[Extracted data entries]
────────────────

import Literature.Computability.QuantumComplexity.QTMCircuitDesc
import Literature.Computability.Complexity.CodeFPLists
import Literature.Computability.Complexity.CodeFPBudgets
import HarnessLib

/-!
# The circuit simulating a quantum Turing machine, V: uniformity

Sixth file of the formalisation of the simulation of (unidirectional) quantum Turing machines by
quantum circuits (Yao 1993; Nishimura–Ozawa 2002, Thm. 4.3). The explicit raw description
`yaoRaw M D n (p n)` of the simulating circuits (`QTMCircuitDesc.lean`, `rawDesc_yaoFamily`) is
computed on codes from the unary input `1ⁿ` by a composition of the typed polynomial-time
combinators of `Complexity/CodeFP.lean` (loops over unary ranges, binary arithmetic on wire
indices, fixed gate templates): **`isUniform_yaoFamily`** — the simulating family
`yaoFamily M D p` is polynomial-time uniform (Nishimura–Ozawa 2002, §2.2: the code of `Kₙ` is
computable by a DTM in time polynomial in `n`; Arora–Barak 2009, §6.2: "output the description
gate by gate"). No machine is written by hand and no named fact is introduced.

## References

* H. Nishimura, M. Ozawa, *Computational complexity of uniform quantum circuit families and
  quantum Turing machines*, Theoret. Comput. Sci. 276 (2002) 147–181, §2.2 and Thm. 4.3
  [NishimuraOzawa2002].
* S. Arora, B. Barak, *Computational Complexity: A Modern Approach*, CUP 2009, §1.3 (closure of
  polynomial time under composition and bounded loops), §6.1–6.2 [AroraBarak2009].
-/

noncomputable section

namespace Literature.Computability.QuantumComplexity

namespace YaoSim

open Cryptography QTM Function Turing RevDesc Complexity Complexity.CodeFP
open scoped BigOperators

variable {M : QTM}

────────────────

● **What the exercise asks**: Counting only lines that contain "gate", what is the total for the entries above? Give the number alone.

● **Final answer**: 2